/-!
# Connectivity correlation inequalities for `φ_{w,q}`, every `q > 0` — THEOREM 𝒯₂(𝒦), THE BRIDGE CASE, part 4:
# the inner mark AT THE INNER VERTEX `c` (row B0 in all thirty-two {free, contracted} states; census g39 §3 / census g41)

Proof file (`--supports stmt-CriticalPhenomena-4575`), census lineage (gen 41) of LANE 2's FK sub-programme; builds on p205010 (kernel
theorem, internal audit signed; external expert review pending).  No definitions, no named facts, no sorries; standard axioms.

**`FK.bridge_case_c`** — `N = BRIDGE(Qac, Qad, Qbc, Qbd, Qcd; a, b)` with at most `n + 1` edges, the inner mark the
inner skeleton vertex `c`, and THEOREM 𝒯₂(𝒦) known below `n + 1` edges (hypothesis `ih`): every `famP11` member is nonnegative at `(a, b, c)` on
every minor `(E, C)` of `N`, for every nonnegative weight.  STEP 1: each of the five slots with ≥ 2 edges is reduced by
`FK.bridge_oneSided` (`…Pat3KNetBridge`); STEP 2: otherwise they are their virtual edges (`FK.IsKNet.eq_singleton_of_card_le_one`);
STEP 3: a virtual edge outside `E ∪ C` is deleted — a minor of `FK.IsKNet.bridge_erase_*`, fewer edges, `ih`; STEP 4: virtual edges in
`E ∩ C` are doubled away (`FK.mval2C_nonneg_of_sdiff`); STEP 5: the K-STATE LEAF `FK.bridgeB0Kc_famP11_level_nonneg` (`…Pat3BridgeLeafK`,
names `![a, b, c, d]`, state `(L, K)` read off `(E, C)` by `FK.filter_mem_splits`; no piece).
The placement `s = d` follows by the symmetry `c ↔ d`; the slots are `…Pat3KNetCaseAC / …CaseCD`; the induction is `…Pat3KNetT2`.
[cite: AyyerLinussonRavichandran2025, §7 (p. 22)] [cite: Grimmett2006, §3.9 (pp. 63–64)]
-/

namespace Summit.CriticalPhenomena.PercolationContinuityZ3.Theorems
import Summits.Ventures.PercRepro.RankLevelSetLevelSixHeavyCell
import Summits.Ventures.PercRepro.RankLevelSetDepCountHeavySq
import Summits.Ventures.PercRepro.RankLevelSetDepCountHeavyCap
import Summits.Ventures.PercRepro.RankLevelSetCoreCircuitBounds
import Summits.Ventures.PercRepro.RankLevelSetLevelSix
import Summits.Ventures.PercRepro.S1FourCircuitCount
import Summits.Ventures.PercRepro.RankLevelSetPlaneSix
import Summits.Ventures.PercRepro.S1TriangleCount
import Summits.Ventures.PercRepro.RankLevelSetTriangleStar
import Summits.Ventures.PercRepro.RankLevelSetCorankFiveCounts
import Summits.Ventures.PercRepro.RankLevelSetPlaneTen
import Summits.Ventures.PercRepro.RankLevelSetPlaneTenPrime
import Summits.Ventures.PercRepro.S1TrianglePlusPlus
import Summits.Ventures.PercRepro.RankLevelSetLowRankCount
import Summits.Ventures.PercRepro.RankLevelSetDepCountHeavyU
import Summits.Ventures.PercRepro.RankLevelSetCoreFour
import Summits.Ventures.PercRepro.RankLevelSetFrameLarge
import Summits.Ventures.PercRepro.RankLevelSetFrameQM
import Summits.Ventures.PercRepro.RankLevelSetLevelFiveAll
import Summits.Ventures.PercRepro.RankLevelSetLevelSixGiant

/-!
# PercRepro — THE HEAVY / LIGHT COUNT AT LEVEL `6` WITH THE DISJOINT PAIR COUNT AND THE SIZE-CAPPED HEAVY TERM: ONE CORE CELL,
THE CIRCUIT BOUNDS AS HYPOTHESES (p8 g4, S3)

`proofs/SUBCLAIM-S3-p8.md` §3p. The cell theorem `c025_core_six_heavy_cell_sq35q` of RankLevelSetLevelSixHeavyCellSq35Q
(flat bounds `39 / 19`, the square multiplicity, rational tails `Kn/Kd` in the nullity-cap, the flat-count or the U-count
form, the unique heavy flat) re-cut on the two devices of RankLevelSetDepCountHeavyCap, with NO new matroid input:
(i) THE DISJOINT PAIR COUNT — the pairs `(C, B′)` with a `k`-circuit number `≤ s_k·C(n − k, 7 − k)`
(`Matroid.card_pairsF_le_disj`), so the pair polynomial reads `P(n) = s₃·C(n − 3, 4) + s₄·C(n − 4, 3) + s₅·C(n − 5, 2) +
s₆·(n − 6) + s₇`; (ii) THE SIZE-CAPPED HEAVY COUNT — the heavy sets of the `U`-count have `≤ d` elements and those of the
rank-`6` tail count `≤ min 39 (6 + d)`, so the heavy term is `Σ_{j ≤ c} C(uG, j) + (n + 1)·Σ_{j ≤ c} C(uH, j)` in place of
`2^{uG} + (n + 1)·2^{uH}` (`Matroid.ncard_heavy_le_cap`, `Matroid.ncard_eRk_eq_ncard_le_le_heavy_sq_cap`). The triangle and
4-circuit bounds enter as HYPOTHESES `hs3 : s₃ ≤ c3`, `hs4 : s₄ ≤ c4` (the dispatchers discharge them from the tree's
LEMMA T⁺⁺ / T4 — RankLevelSetCoreCircuitBounds — or from p2's LEMMA Q, p1's LEMMA T⁺⁺⁺ and the 4-circuit table);
`s_k ≤ C(d + k − 1, k)` for `k = 5, 6, 7` as before. With tree facts only the row closes
at `p ≥ 36`; with p1's / p2's levers at `p ≥ 33` (`proofs/SUBCLAIM-S3-p8.md` §3p). Axioms: standard.
-/

open scoped Matroid
import Summits.AtomisticToContinuum.BoseEinsteinCondensation.Theorems.BECPhaseQuadratureSumRuleSumRuleChainGlueStructure
import Summits.AtomisticToContinuum.BoseEinsteinCondensation.Theorems.BECInsertionCorrectorCorrectorClosureFirstCorrectorBoundFourier
import HarnessLib

/-!
# Crux `CorrectorClosure` (stmt-AtomisticToContinuum-12058), line `volume-homotopy-sum-rule-domination` —
# registered stub `stub_longWaveStructureOfSRB`, auxiliary file 2/4: Parseval in the centre of the
# sliding box, per configuration

Supports (does not close) stmt-AtomisticToContinuum-12058, route `BECInsertionCorrector`.

For `N` points `X ∈ [0,L)^{3N}` of the torus of side `L > 0` and periodised sliding boxes
`Λ_ℓ(u) = u + [-ℓ/2, ℓ/2]³` with `ℓ ≤ L`, the `u`-integral over the cell of the squared box count
`G(u, X) = Σⱼ Σ_{m∈ℤ³} 1[xⱼ + Lm ∈ Λ_ℓ(u)]` is an exact mode sum (`lintegral_boxCount_sq_eq_tsum`):

  `∫_cell G(u, X)² du = L⁻³ Σ_{p ∈ ℤ³} |B_p|² |Σⱼ e_p(xⱼ)|²`,

`B_p = ∫_{Λ_ℓ(0)} conj e_p` the box integral of the plane wave `e_p(u) = e^{2πi p·u/L}`.  Mechanism: on
the cell the box count equals the finite near-image sum `g_X(u) = Σⱼ Σ_{n ∈ {-1,0,1}³} 1[u ∈ Λ_ℓ(xⱼ - Ln)]`
(`boxCount_eq_ofReal_nearSum`; far images miss the cell as soon as `ℓ ≤ L`,
`not_mem_slidingBox_of_far_le`), whose cell Fourier coefficients are `L⁻³ conj(Σⱼ e_p(xⱼ)) B_p`
(`setIntegral_conj_cellWave_nearSum`, tiling), so PARSEVAL on the cell for the bounded measurable `g_X`
(`hasSum_sq_cellFourierCoeff_of_bound`) gives the identity (`hasSum_sq_boxCoeff_densityWave`, real
`HasSum` form; `lintegral_boxCount_sq_eq_tsum`, `[0, ∞]` form).  The sibling file
`…SumRuleChainGlueStructure` proves the Bessel direction for `ℓ < L`; here equality is needed, and
`ℓ = L` is allowed.

## References

* [PitaevskiiStringari1991] L. Pitaevskii, S. Stringari, *Uncertainty principle, quantum fluctuations
  and broken symmetries*, J. Low Temp. Phys. 85 (1991), (8)–(11) (box number fluctuations through the
  structure factor).
-/

noncomputable section

open MeasureTheory Filter Set Complex
open scoped ENNReal NNReal Topology ComplexConjugate BigOperators

namespace Summit.AtomisticToContinuum.BoseEinsteinCondensation.Theorems.CorrectorClosure.VolumeHomotopySumRuleDomination

open Literature.MathematicalPhysics.QuantumManyBody.BoseGas
open Summit.AtomisticToContinuum.BoseEinsteinCondensation.Theorems.SumRuleChainGlue
  (mem_nearImages_iff mem_slidingBox_comm tsum_setIntegral_conj_cellWave_box)
open Summit.AtomisticToContinuum.BoseEinsteinCondensation.Theorems.CorrectorClosure.ResidueAreaLaw
  (hasSum_sq_cellFourierCoeff_of_bound)

variable {N : ℕ} {L ℓ : ℝ}

/-! ### Near images: the box count on the cell is a finite sum -/

/-- **Far images miss the cell** (boxes up to the size of the cell): for `x, u ∈ [0,L)³`, `ℓ ≤ L` and
`n ∉ {-1,0,1}³`, `u ∉ Λ_ℓ(x - Ln)`. [folklore] -/
theorem not_mem_slidingBox_of_far_le (hℓL : ℓ ≤ L) {x u : Space} (hx : x ∈ cell L) (hu : u ∈ cell L)
    {n : Fin 3 → ℤ} (hn : n ∉ Fintype.piFinset (fun _ : Fin 3 => ({-1, 0, 1} : Finset ℤ))) :
    u ∉ slidingBox ℓ (x - latticeVec L n) := by
  -- adapted from `not_mem_slidingBox_of_far` (…SumRuleChainGlueStructure): `ℓ < L` relaxed to `ℓ ≤ L`
  rw [mem_nearImages_iff] at hn
  push Not at hn
  obtain ⟨k, hk1, hk0, hk2⟩ := hn
  intro hmem
  have h := hmem k
  simp only [PiLp.sub_apply, latticeVec_apply, Set.mem_Icc] at h
  have hxk := hx k
  have huk := hu k
  simp only [Set.mem_Ico] at hxk huk
  have hL : 0 < L := lt_of_le_of_lt hxk.1 hxk.2
  have hn2 : (2 : ℤ) ≤ n k ∨ n k ≤ -2 := by omega
  rcases hn2 with h2 | h2
  · have h2' : (2 : ℝ) ≤ (n k : ℝ) := by exact_mod_cast h2
    have h3 : L * 2 ≤ L * (n k : ℝ) := mul_le_mul_of_nonneg_left h2' hL.le
    linarith [h.1, h.2, hxk.1, hxk.2, huk.1, huk.2]
  · have h2' : (n k : ℝ) ≤ -2 := by exact_mod_cast h2
    have h3 : L * (n k : ℝ) ≤ L * (-2) := mul_le_mul_of_nonneg_left h2' hL.le
    linarith [h.1, h.2, hxk.1, hxk.2, huk.1, huk.2]

/-- **The box count on the cell is the near-image sum**: for `u ∈ [0,L)³`, `X ∈ [0,L)^{3N}`, `ℓ ≤ L`,
`Σⱼ Σ_{m∈ℤ³} 1[xⱼ + Lm ∈ Λ_ℓ(u)] = Σⱼ Σ_{n∈{-1,0,1}³} 1[u ∈ Λ_ℓ(xⱼ - Ln)]`. [folklore] -/
theorem boxCount_eq_ofReal_nearSum (hℓL : ℓ ≤ L) {X : Config N} (hX : X ∈ cellN N L) {u : Space}
    (hu : u ∈ cell L) :
    (∑ j : Fin N, ∑' m : Fin 3 → ℤ,
        (slidingBox ℓ u).indicator (fun _ => (1 : ℝ≥0∞)) (X j + latticeVec L m)) =
      ENNReal.ofReal (∑ j : Fin N, ∑ n ∈ Fintype.piFinset (fun _ : Fin 3 => ({-1, 0, 1} : Finset ℤ)),
        (slidingBox ℓ (X j - latticeVec L n)).indicator (fun _ => (1 : ℝ)) u) := by
  classical
  set M := Fintype.piFinset (fun _ : Fin 3 => ({-1, 0, 1} : Finset ℤ)) with hM
  rw [ENNReal.ofReal_sum_of_nonneg fun j _ =>
    Finset.sum_nonneg fun n _ => Set.indicator_nonneg (fun _ _ => zero_le_one) _]
  refine Finset.sum_congr rfl fun j _ => ?_
  rw [ENNReal.ofReal_sum_of_nonneg fun n _ => Set.indicator_nonneg (fun _ _ => zero_le_one) _]
  -- the term `m` of the box count is the indicator of `Λ_ℓ(xⱼ - L(-m))` at `u`
  have hterm : ∀ m : Fin 3 → ℤ,
      (slidingBox ℓ u).indicator (fun _ => (1 : ℝ≥0∞)) (X j + latticeVec L m) =
        ENNReal.ofReal ((slidingBox ℓ (X j - latticeVec L (-m))).indicator (fun _ => (1 : ℝ)) u) := by
    intro m
    have hiff : X j + latticeVec L m ∈ slidingBox ℓ u ↔
        u ∈ slidingBox ℓ (X j - latticeVec L (-m)) := by
      rw [mem_slidingBox_comm, latticeVec_neg, sub_neg_eq_add]
    by_cases h : X j + latticeVec L m ∈ slidingBox ℓ u
    · rw [Set.indicator_of_mem h, Set.indicator_of_mem (hiff.1 h), ENNReal.ofReal_one]
    · rw [Set.indicator_of_notMem h, Set.indicator_of_notMem (fun h' => h (hiff.2 h')),
        ENNReal.ofReal_zero]
  simp_rw [hterm]
  -- only the near images `-m ∈ M` contribute
  have hsupp : ∀ m ∉ M.map (Equiv.neg (Fin 3 → ℤ)).toEmbedding,
      ENNReal.ofReal ((slidingBox ℓ (X j - latticeVec L (-m))).indicator (fun _ => (1 : ℝ)) u) = 0 := by
    intro m hm
    have hm' : -m ∉ M := fun h' => hm (Finset.mem_map.2 ⟨-m, h', by simp⟩)
    rw [Set.indicator_of_notMem (not_mem_slidingBox_of_far_le hℓL (hX j) hu hm'),
      ENNReal.ofReal_zero]
  rw [tsum_eq_sum hsupp, Finset.sum_map]
  refine Finset.sum_congr rfl fun n _ => ?_
  simp only [Equiv.coe_toEmbedding, Equiv.neg_apply, neg_neg]

/-- The near-image sum is non-negative. [folklore] -/
theorem nearSum_nonneg (ℓ L : ℝ) (X : Config N) (u : Space) :
    0 ≤ ∑ j : Fin N, ∑ n ∈ Fintype.piFinset (fun _ : Fin 3 => ({-1, 0, 1} : Finset ℤ)),
      (slidingBox ℓ (X j - latticeVec L n)).indicator (fun _ => (1 : ℝ)) u :=
  Finset.sum_nonneg fun _ _ => Finset.sum_nonneg fun _ _ =>
    Set.indicator_nonneg (fun _ _ => zero_le_one) _

/-- The near-image sum is at most `27 N`. [folklore] -/
theorem nearSum_le (ℓ L : ℝ) (X : Config N) (u : Space) :
    (∑ j : Fin N, ∑ n ∈ Fintype.piFinset (fun _ : Fin 3 => ({-1, 0, 1} : Finset ℤ)),
      (slidingBox ℓ (X j - latticeVec L n)).indicator (fun _ => (1 : ℝ)) u) ≤ 27 * N := by
  have hcard : (Fintype.piFinset (fun _ : Fin 3 => ({-1, 0, 1} : Finset ℤ))).card = 27 := by
    rw [Fintype.card_piFinset]
    decide
  calc (∑ j : Fin N, ∑ n ∈ Fintype.piFinset (fun _ : Fin 3 => ({-1, 0, 1} : Finset ℤ)),
        (slidingBox ℓ (X j - latticeVec L n)).indicator (fun _ => (1 : ℝ)) u)
      ≤ ∑ _j : Fin N, ∑ _n ∈ Fintype.piFinset (fun _ : Fin 3 => ({-1, 0, 1} : Finset ℤ)), (1 : ℝ) :=
        Finset.sum_le_sum fun j _ => Finset.sum_le_sum fun n _ =>
          Set.indicator_le_self' (fun _ _ => zero_le_one) _
    _ = 27 * N := by simp [hcard, mul_comm]

/-- The near-image sum is measurable in `u`. [folklore] -/
theorem measurable_nearSum (ℓ L : ℝ) (X : Config N) :
    Measurable fun u : Space => ∑ j : Fin N,
      ∑ n ∈ Fintype.piFinset (fun _ : Fin 3 => ({-1, 0, 1} : Finset ℤ)),
        (slidingBox ℓ (X j - latticeVec L n)).indicator (fun _ => (1 : ℝ)) u := by
  refine Finset.measurable_sum _ fun j _ => Finset.measurable_sum _ fun n _ => ?_
  exact measurable_const.indicator (measurableSet_slidingBox _ _)

/-! ### The cell Fourier coefficients of the near-image sum, and Parseval -/

/-- **The cell Fourier coefficients of the near-image sum**: for `X ∈ cell^N` and `ℓ ≤ L`,
`∫_cell conj(e_p) g_X = conj(Σⱼ e_p(xⱼ)) · B_p`, `B_p = ∫_{Λ_ℓ(0)} conj e_p`. [folklore] -/
theorem setIntegral_conj_cellWave_nearSum (hL : 0 < L) (hℓL : ℓ ≤ L) {X : Config N}
    (hX : X ∈ cellN N L) (p : Fin 3 → ℤ) :
    ∫ u in cell L, conj (cellWave L p u) *
        ((∑ j : Fin N, ∑ n ∈ Fintype.piFinset (fun _ : Fin 3 => ({-1, 0, 1} : Finset ℤ)),
          (slidingBox ℓ (X j - latticeVec L n)).indicator (fun _ => (1 : ℝ)) u : ℝ) : ℂ) =
      conj (∑ j : Fin N, cellWave L p (X j)) * ∫ y in slidingBox ℓ 0, conj (cellWave L p y) := by
  -- adapted from `setIntegral_conj_cellWave_boxMinorant` (…SumRuleChainGlueStructure): `ℓ ≤ L`
  set M := Fintype.piFinset (fun _ : Fin 3 => ({-1, 0, 1} : Finset ℤ)) with hM
  have hpt : ∀ u, conj (cellWave L p u) * ((∑ j : Fin N, ∑ n ∈ M,
      (slidingBox ℓ (X j - latticeVec L n)).indicator (fun _ => (1 : ℝ)) u : ℝ) : ℂ) =
      ∑ j : Fin N, ∑ n ∈ M,
        (slidingBox ℓ (X j - latticeVec L n)).indicator (fun u => conj (cellWave L p u)) u := by
    intro u
    push_cast
    rw [Finset.mul_sum]
    refine Finset.sum_congr rfl fun j _ => ?_
    rw [Finset.mul_sum]
    refine Finset.sum_congr rfl fun n _ => ?_
    by_cases h : u ∈ slidingBox ℓ (X j - latticeVec L n)
    · rw [Set.indicator_of_mem h, Set.indicator_of_mem h]; push_cast; ring
    · rw [Set.indicator_of_notMem h, Set.indicator_of_notMem h]; push_cast; ring
  simp_rw [hpt]
  have hint : ∀ j n, IntegrableOn (fun u => (slidingBox ℓ (X j - latticeVec L n)).indicator
      (fun u => conj (cellWave L p u)) u) (cell L) volume := fun j n =>
    (integrableOn_cell (Complex.continuous_conj.comp (continuous_cellWave L p))).indicator
      (measurableSet_slidingBox _ _)
  rw [integral_finsetSum _ fun j _ => integrable_finsetSum _ fun n _ => hint j n, map_sum,
    Finset.sum_mul]
  refine Finset.sum_congr rfl fun j _ => ?_
  rw [integral_finsetSum _ fun n _ => hint j n, ← tsum_setIntegral_conj_cellWave_box hL ℓ p (X j)]
  symm
  refine tsum_eq_sum fun n hn => ?_
  refine setIntegral_eq_zero_of_forall_eq_zero fun u hu => ?_
  exact Set.indicator_of_notMem (not_mem_slidingBox_of_far_le hℓL (hX j) hu hn) _

/-- **Parseval for the near-image sum, per configuration**: for `X ∈ cell^N` and `ℓ ≤ L`,
`Σ_p |Σⱼ e_p(xⱼ)|² |B_p|² = L³ ∫_cell g_X²` (as a `HasSum`). [folklore] -/
theorem hasSum_sq_boxCoeff_densityWave (hL : 0 < L) (hℓL : ℓ ≤ L) {X : Config N}
    (hX : X ∈ cellN N L) :
    HasSum (fun p : Fin 3 → ℤ => ‖∑ j : Fin N, cellWave L p (X j)‖ ^ 2 *
        ‖∫ y in slidingBox ℓ 0, conj (cellWave L p y)‖ ^ 2)
      (L ^ 3 * ∫ u in cell L, (∑ j : Fin N,
        ∑ n ∈ Fintype.piFinset (fun _ : Fin 3 => ({-1, 0, 1} : Finset ℤ)),
          (slidingBox ℓ (X j - latticeVec L n)).indicator (fun _ => (1 : ℝ)) u) ^ 2) := by
  set g : Space → ℝ := fun u => ∑ j : Fin N,
    ∑ n ∈ Fintype.piFinset (fun _ : Fin 3 => ({-1, 0, 1} : Finset ℤ)),
      (slidingBox ℓ (X j - latticeVec L n)).indicator (fun _ => (1 : ℝ)) u with hg
  have hgm : Measurable g := measurable_nearSum ℓ L X
  have hgC : ∀ u, ‖(g u : ℂ)‖ ≤ 27 * N := fun u => by
    rw [Complex.norm_real, Real.norm_of_nonneg (nearSum_nonneg ℓ L X u)]
    exact nearSum_le ℓ L X u
  have hP := hasSum_sq_cellFourierCoeff_of_bound hL (φ := fun u => (g u : ℂ))
    (Complex.measurable_ofReal.comp hgm) hgC
  have hL3 : (0 : ℝ) < L ^ 3 := pow_pos hL 3
  -- the coefficients and the norm
  have hcoef : ∀ p, ‖cellFourierCoeff L (fun u => (g u : ℂ)) p‖ ^ 2 = ((L ^ 3)⁻¹) ^ 2 *
      (‖∑ j : Fin N, cellWave L p (X j)‖ ^ 2 * ‖∫ y in slidingBox ℓ 0, conj (cellWave L p y)‖ ^ 2) := by
    intro p
    rw [cellFourierCoeff_eq_integral hL, hg, setIntegral_conj_cellWave_nearSum hL hℓL hX p, norm_smul,
      norm_mul, Complex.norm_conj, Real.norm_of_nonneg (by positivity)]
    ring
  have hnorm : ∫ u in cell L, ‖(g u : ℂ)‖ ^ 2 = ∫ u in cell L, g u ^ 2 := by
    refine integral_congr_ae (Eventually.of_forall fun u => ?_)
    show ‖((g u : ℝ) : ℂ)‖ ^ 2 = g u ^ 2
    rw [Complex.norm_real, Real.norm_eq_abs, sq_abs]
  simp only [hcoef, hnorm] at hP
  have hfun : (fun p : Fin 3 → ℤ => ‖∑ j : Fin N, cellWave L p (X j)‖ ^ 2 *
      ‖∫ y in slidingBox ℓ 0, conj (cellWave L p y)‖ ^ 2) = fun p => L ^ 6 * (((L ^ 3)⁻¹) ^ 2 *
        (‖∑ j : Fin N, cellWave L p (X j)‖ ^ 2 * ‖∫ y in slidingBox ℓ 0, conj (cellWave L p y)‖ ^ 2)) := by
    funext p
    field_simp
  have hval : L ^ 3 * ∫ u in cell L, g u ^ 2 = L ^ 6 * ((L ^ 3)⁻¹ * ∫ u in cell L, g u ^ 2) := by
    field_simp
  rw [hfun, hval]
  exact hP.mul_left (L ^ 6)

/-- **The `u`-integral of the squared box count, per configuration** (Parseval, in `[0, ∞]`):
for `X ∈ cell^N`, `ℓ ≤ L`,
`∫_cell (Σⱼ Σ_m 1[xⱼ + Lm ∈ Λ_ℓ(u)])² du = L⁻³ Σ_p |B_p|² |Σⱼ e_p(xⱼ)|²`. [folklore] -/
theorem lintegral_boxCount_sq_eq_tsum (hL : 0 < L) (hℓL : ℓ ≤ L) {X : Config N}
    (hX : X ∈ cellN N L) :
    ∫⁻ u in cell L, (∑ j : Fin N, ∑' m : Fin 3 → ℤ,
        (slidingBox ℓ u).indicator (fun _ => (1 : ℝ≥0∞)) (X j + latticeVec L m)) ^ 2 =
      ENNReal.ofReal ((L ^ 3)⁻¹) * ∑' p : Fin 3 → ℤ,
        ENNReal.ofReal (‖∫ y in slidingBox ℓ 0, conj (cellWave L p y)‖ ^ 2) *
          ENNReal.ofReal (‖∑ j : Fin N, cellWave L p (X j)‖ ^ 2) := by
  set g : Space → ℝ := fun u => ∑ j : Fin N,
    ∑ n ∈ Fintype.piFinset (fun _ : Fin 3 => ({-1, 0, 1} : Finset ℤ)),
      (slidingBox ℓ (X j - latticeVec L n)).indicator (fun _ => (1 : ℝ)) u with hg
  have hgm : Measurable g := measurable_nearSum ℓ L X
  have hg0 : ∀ u, 0 ≤ g u := nearSum_nonneg ℓ L X
  have hF := hasSum_sq_boxCoeff_densityWave hL hℓL hX
  -- the left-hand side is `ofReal (∫_cell g²)`
  have h1 : ∫⁻ u in cell L, (∑ j : Fin N, ∑' m : Fin 3 → ℤ,
      (slidingBox ℓ u).indicator (fun _ => (1 : ℝ≥0∞)) (X j + latticeVec L m)) ^ 2 =
      ∫⁻ u in cell L, ENNReal.ofReal (g u ^ 2) := by
    refine setLIntegral_congr_fun (measurableSet_cell L) fun u hu => ?_
    show _ = ENNReal.ofReal (g u ^ 2)
    rw [boxCount_eq_ofReal_nearSum hℓL hX hu, ENNReal.ofReal_pow (hg0 u)]
  have hgi : IntegrableOn (fun u => g u ^ 2) (cell L) volume := by
    refine Measure.integrableOn_of_bounded (M := (27 * (N : ℝ)) ^ 2) ?_
      (hgm.pow_const 2).aestronglyMeasurable (Eventually.of_forall fun u => ?_)
    · rw [volume_cell]; exact ENNReal.pow_ne_top ENNReal.ofReal_ne_top
    · rw [Real.norm_of_nonneg (sq_nonneg _)]
      exact pow_le_pow_left₀ (hg0 u) (nearSum_le ℓ L X u) 2
  have h2 : ∫⁻ u in cell L, ENNReal.ofReal (g u ^ 2) = ENNReal.ofReal (∫ u in cell L, g u ^ 2) :=
    (ofReal_integral_eq_lintegral_ofReal hgi (Eventually.of_forall fun u => sq_nonneg _)).symm
  -- the right-hand side is `ofReal (L⁻³ · L³ ∫_cell g²)`
  have h3 : ∑' p : Fin 3 → ℤ, ENNReal.ofReal (‖∫ y in slidingBox ℓ 0, conj (cellWave L p y)‖ ^ 2) *
      ENNReal.ofReal (‖∑ j : Fin N, cellWave L p (X j)‖ ^ 2) =
      ENNReal.ofReal (L ^ 3 * ∫ u in cell L, g u ^ 2) := by
    rw [← hF.tsum_eq, ENNReal.ofReal_tsum_of_nonneg (fun p => by positivity) hF.summable]
    refine tsum_congr fun p => ?_
    rw [← ENNReal.ofReal_mul (by positivity), mul_comm]
  rw [h1, h2, h3, ← ENNReal.ofReal_mul (by positivity)]
  congr 1
  field_simp

end Summit.AtomisticToContinuum.BoseEinsteinCondensation.Theorems.CorrectorClosure.VolumeHomotopySumRuleDomination

end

=======

■ Work order ■
Lines containing the word "boxes" must all be returned from the material above.

■ Output for this exercise ■
For `N` points `X ∈ [0,L)^{3N}` of the torus of side `L > 0` and periodised sliding boxes
/-- **Far images miss the cell** (boxes up to the size of the cell): for `x, u ∈ [0,L)³`, `ℓ ≤ L` and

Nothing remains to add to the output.